Tennis World Tour 2 swings for strategy and success

For far too long it’s felt like tennis has been underrepresented in video games. Fond memories of Top Spin and Virtua Tennis are steadily becoming more and more rose tinted as each year goes by, and a promised renaissance in 2018 felt more like a player coming back from injury a few months too soon. 2020’s crop of tennis games have demonstrated much more promise so far.

The first Tennis World Tour was not particularly well received, with developer Breakpoint deciding to explore a number of new and intriguing ideas within the usual tennis formula, ultimately taking the game away from what tennis fans really wanted to see. It was like, after staggering through the desert for days and finding yourself in an oasis, being handed a bottle of thick and syrupy fruit juice. It left you just as thirsty, if not more-so.

So for the sequel, Nacon have kept some of the same intent, of trying to capture the more strategic elements of the game, but blended it with more of the traditional style of tennis game that gamers know and love. Gone is a lot of the predictive nature of the first game, the cards system has been retuned, and you’re given much more feedback on how you’re playing. To pull this off, they’ve turned to Big Ant Studios, the team behind their own homegrown AO Tennis series.

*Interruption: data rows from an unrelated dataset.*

/-- **The pulled-back trace `φ⁻¹(polyline(η) ∩ D)`** of a walk `η` of `Ω_δ` (the polyline through
the mesh points of `η`, `SimpleGraph.Walk.toCurve`, lies in `closure D`; its part inside `D` is
pulled back to `ℍ`; Lawler (2005), §4.1: the slit `γ(0, t] ⊂ ℍ`). [cite: Lawler2005, §4.1 (p. 94)] -/
def trace (η : (discreteDomainGraph D.carrier δ).Walk a w) : Set ℂ :=
  φ.symm '' (range (η.toCurve (meshPoint δ)) ∩ D.carrier)

/-- **The generating compact set `S_η = closure (stem ∪ trace)`**: the pulled-back trace attached
to the boundary point `0` by the stem of its initial point `z₀ = φ⁻¹(δ a)` and closed up (the
closure re-attaches to `ℝ` the excursions of the polyline to `∂D`). [folklore] -/
def pastSet (η : (discreteDomainGraph D.carrier δ).Walk a w) : Set ℂ :=
  closure (stemArc (basePt φ δ a) ∪ trace φ η)

/-- **The hull `K_η = Fill_ℍ(S_η)` of the past** ([LSW] §2 p. 8 "Fillings"; for a self-avoiding
path not meeting its stem this is the slit itself, Lawler's `H_t = ℍ ∖ γ[0, t]`).
[cite: LawlerSchrammWerner2003Restriction, §2 p. 8 (Fillings)] -/
def pastHull (η : (discreteDomainGraph D.carrier δ).Walk a w) : Set ℂ :=
  hpFill (pastSet φ η)

/-- **The capacity time `t_η = hcap(K_η)/2`** of the past: the time at which a chordal Loewner
chain in the capacity parametrisation `hcap(K_t) = 2t` (Lawler (2005), Thm. 4.6 / Remark 4.5;
[LSW] §5; the tree's `Loewner.hcap_hull_eq`) has grown the hull `K_η`; the raw capacity is
`hcapOf (pastHull φ η)` (Def. 3.37). Kennedy (2008), §3: "`t = Σ Δt_i`" with `2Δt_i` the
capacity of the `i`-th lattice step. [cite: Lawler2005, §4.1 Remark 4.5 with §3.4 Def. 3.37] -/
def capTime (η : (discreteDomainGraph D.carrier δ).Walk a w) : ℝ :=
  hcapOf (pastHull φ η) / 2

/-- **The tip `φ⁻¹(δ w)`** of the walk in `ℍ` (junk if `δ w ∉ D`). [folklore] -/
def tipPt (φ : ConformalEquiv upperHalfPlaneSet D.carrier)
    (_η : (discreteDomainGraph D.carrier δ).Walk a w) : ℂ :=
  φ.symm (meshPoint δ w)

/-- **The driving value `ξ_η = g_{K_η}(tip)`**: the boundary value of the hydrodynamic map of the
past hull at the tip (Lawler (2005), Lemma 4.2: `U_t = lim_{z → γ(t)} g_t(z)`; Kennedy (2008), §3:
"the value of the driving function at `t` is `U_t = g_s(γ(s))`"), junk `0` when the tip is
swallowed or the limit fails to exist (`tipValue`). [cite: Lawler2005, §4.1 Lemma 4.2] -/
def drivingValue (η : (discreteDomainGraph D.carrier δ).Walk a w) : ℝ :=
  tipValue (pastHull φ η) (tipPt φ η)

open Classical in
/-- **The capacity increment `Δt_u = t_{ηu} - t_η`** of appending the lattice neighbour `u` of the
tip (`η.concat`, an edge of `Ω_δ`); junk `0` if `u` is not adjacent to the tip in `Ω_δ`
(Kennedy (2008), §3: "let `2Δt_i` be the capacity of the map `h_i`"; Lawler (2005), §4.1 with
(3.8): `hcap(g_s(γ(s, t])) = b(t) - b(s)`). [cite: Kennedy2008Driving, §3] -/
def capIncrement (η : (discreteDomainGraph D.carrier δ).Walk a w) (u : Site 2) : ℝ :=
  if h : (discreteDomainGraph D.carrier δ).Adj w u then capTime φ (η.concat h) - capTime φ η else 0

open Classical in
/-- **The driving increment `Δξ_u = ξ_{ηu} - ξ_η`** of appending the lattice neighbour `u` of the
tip; junk `0` if `u` is not adjacent to the tip in `Ω_δ` (Kennedy (2008), §3: "`ΔU_i` the final
value of the driving function for `h_i` … `U_t = Σ ΔU_i`"). [cite: Kennedy2008Driving, §3] -/
def drivingIncrement (η : (discreteDomainGraph D.carrier δ).Walk a w) (u : Site 2) : ℝ :=
  if h : (discreteDomainGraph D.carrier δ).Adj w u then
    drivingValue φ (η.concat h) - drivingValue φ η else 0

/-- **The map `h_η = g_{B_η}`** removing the image `B_η = obstacleHull K_η A` of the obstacle
`A = φ.pullbackHull D'` (the pulled-back hull of a subdomain `D' ⊆ D`, `HullSubdomainPullback`),
hydrodynamically normalized and Schwarz-reflected (`hydroFun`): [LSW] §5, "`A_t = g_t(A)`, …,
`h_t := g̃_t ∘ g_A ∘ g_t⁻¹ = g_{A_t}`", here at the hull `K_η` of a lattice past instead of `K_t`.
[cite: LawlerSchrammWerner2003Restriction, §5 (h_t = g_{A_t})] -/
def obstacleMap (η : (discreteDomainGraph D.carrier δ).Walk a w) (D' : DobrushinDomain) : ℂ → ℂ :=
  hydroFun (obstacleHull (pastHull φ η) (φ.pullbackHull D'))

/-- **The derivatives `h_η^{(k)}(ξ_η)`** (real parts; `h_η` is real-analytic on `ℝ` near `ξ_η`
by Schwarz reflection while the tip is off the obstacle) — [LSW] §5 uses `h_t'(W_t)`,
`h_t''(W_t)`, `h_t'''(W_t)` in `d[h_t'(W_t)] = h_t''(W_t) dW_t + (h_t''(W_t)²/(2h_t'(W_t)) +
(κ/2 - 4/3) h_t'''(W_t)) dt`. [cite: LawlerSchrammWerner2003Restriction, §5 (displays before Prop. 5.1)] -/
def obstacleDeriv (η : (discreteDomainGraph D.carrier δ).Walk a w) (D' : DobrushinDomain) (k : ℕ) : ℝ :=
  (iteratedDeriv k (obstacleMap φ η D') (drivingValue φ η)).re

/-- **The excursion-avoidance value `q_η = h_η'(ξ_η)`**: by [LSW] Prop. 4.1 (Virág),
`P[B[0, ∞) ∩ A = ∅] = Φ_A'(0)` for the Brownian excursion `B` from `0` to `∞` in `ℍ`, so
`h_η'(ξ_η) = Φ'_{B_η - ξ_η}(0)` is the probability that a Brownian excursion of `ℍ` from `ξ_η`
avoids `B_η`, i.e. (conformal invariance) that an excursion of `D ∖ η` from the tip to `b` stays
in `D'`; its `5/8`-th power is the SLE_{8/3} value function of the route.
[cite: LawlerSchrammWerner2003Restriction, Prop. 4.1] -/
def avoidProb (η : (discreteDomainGraph D.carrier δ).Walk a w) (D' : DobrushinDomain) : ℝ :=
  obstacleDeriv φ η D' 1

/-! #### Unfolding lemmas and monotonicity along the walk -/

variable {φ}

/-- `capTime` unfolded: `2 t_η = hcap(K_η)`. [folklore] -/
theorem two_mul_capTime (η : (discreteDomainGraph D.carrier δ).Walk a w) :
    2 * capTime φ η = hcapOf (pastHull φ η) := by
  rw [capTime]; ring

/-- The capacity increment of a neighbour, unfolded. [folklore] -/
theorem capIncrement_of_adj (η : (discreteDomainGraph D.carrier δ).Walk a w) {u : Site 2}
    (h : (discreteDomainGraph D.carrier δ).Adj w u) :
    capIncrement φ η u = capTime φ (η.concat h) - capTime φ η := by
  rw [capIncrement, dif_pos h]

/-- The driving increment of a neighbour, unfolded. [folklore] -/
theorem drivingIncrement_of_adj (η : (discreteDomainGraph D.carrier δ).Walk a w) {u : Site 2}
    (h : (discreteDomainGraph D.carrier δ).Adj w u) :
    drivingIncrement φ η u = drivingValue φ (η.concat h) - drivingValue φ η := by
  rw [drivingIncrement, dif_pos h]

/-- Non-neighbours have zero increments (junk convention). [folklore] -/
theorem capIncrement_of_not_adj (η : (discreteDomainGraph D.carrier δ).Walk a w) {u : Site 2}
    (h : ¬ (discreteDomainGraph D.carrier δ).Adj w u) : capIncrement φ η u = 0 := by
  rw [capIncrement, dif_neg h]

/-- Non-neighbours have zero increments (junk convention). [folklore] -/
theorem drivingIncrement_of_not_adj (η : (discreteDomainGraph D.carrier δ).Walk a w) {u : Site 2}
    (h : ¬ (discreteDomainGraph D.carrier δ).Adj w u) : drivingIncrement φ η u = 0 := by
  rw [drivingIncrement, dif_neg h]

/-- `avoidProb` is the first derivative. [folklore] -/
theorem avoidProb_eq (η : (discreteDomainGraph D.carrier δ).Walk a w) (D' : DobrushinDomain) :
    avoidProb φ η D' = (deriv (obstacleMap φ η D') (drivingValue φ η)).re := by
  rw [avoidProb, obstacleDeriv, iteratedDeriv_one]

end LatticeSlit

/-! #### Polylines grow when a point is appended -/

section PolylineAppend

variable {E : Type*} [AddCommGroup E] [Module ℝ E] [TopologicalSpace E] [ContinuousAdd E]
  [ContinuousSMul ℝ E]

Without a tutorial in the preview build to lead us into the renewed gameplay, it was a struggle to get to grips with the game. The timing, the placement, the leeway that you have in shot selection; this is not a simple pick up and play arcade game like Virtua Tennis, and instead hews closer to the likes of AO Tennis 2 (quelle surprise) and Top Spin.

As you position yourself on the court, you power up your shot (whether flat, top spin, slice, lob or whatever0, letting go at hopefully just the right time to swing and send the ball flying back across the court. Get the timing wrong and your accuracy can be way off, either dropping the ball short without enough power, or flying long and losing you the point, but get the timing just right and you’ll hit the sweet spot, able to nail the white line and put your opponent under pressure. There’s a rhythm to it, and it’s this that I struggled to consistently get right, but there was always instant feedback from the game to say whether I was on time, too early or too late.

Simpler to grasp is the new serve system, with an initial gauge swinging from left to right above your player to time your toss and serving action. Get it your second button press just right, and the shot is straighter and with more power.

Tennis World Tour 2 retains some of those more strategic elements from the original, with player stamina having an impact through a match. You can see the stamina levels of both yourself and your opponent draining through longer rallies and service games, potentially giving you a lifeline as unforced errors creep into their game or pushing you to play more conservatively.

The cards system also returns, intending to add more variability to a match and capturing the way that a close game can swing back and forth, but has been reworked to be a more active part of gameplay instead of being more passive buffs. You can select five cards and trigger them them mid-match, letting you boost your player in Endurance, Power, Precision and Agility. Some cards, however, affect and diminish your opponent and it’s this that feels a bit too game-like about the system, in my opinion.

At the very least, all of the percentage-based buffs and debuffs mean that they’re relatively slight modifiers, and despite them being picked out of packs bought from a store on the main menu, you can only earn in-game currency from actually playing the game, not microtransactions.

The other thing I can’t shake is that, even with the promise of twice as many character animations in the game, there’s still a certain rigidity to the players and the actions they take on court. There can be snaps from one animation to another, I sometimes felt that the game didn’t want to let me change direction once I spotted that a drop shot was coming in, and it definitely felt like there was just a single animation for losing a point. Hopefully the final weeks of polish can help smooth out some of the rougher edges here.

The game launches with a decent selection of game modes, from exhibition matches to a career and online. A Tournament section will feature the as yet unannounced licensed tournaments, as well as a Tie Break Tens mode for ultra-fast quick-fire matches. One neat addition is the ability to save and resume a match, letting you line up a five set epic without also having to carve out a few hours of uninterrupted time in order to finish it.

There’s also doubles, which was conspicuous by its absence from the first game, and adds a very different style of tennis to the game, where lightning fast reactions are needed to win. This mode can also be taken online, with two players to a console, though strangely not with players spread across four consoles.

Putting all of this in practice, Tennis World Tour 2 plays a decent game of tennis once you get used to it. There’s a definite learning curve as you settle into the groove to find the right shot timing rally after rally, and from that point on the strategy of a point, game, set and match can start to come to the fore. Tennis World Tour 2 is certainly a safer take on the sport than the original was, but sometimes you’ve just got to land a shot in court to stay in the rally.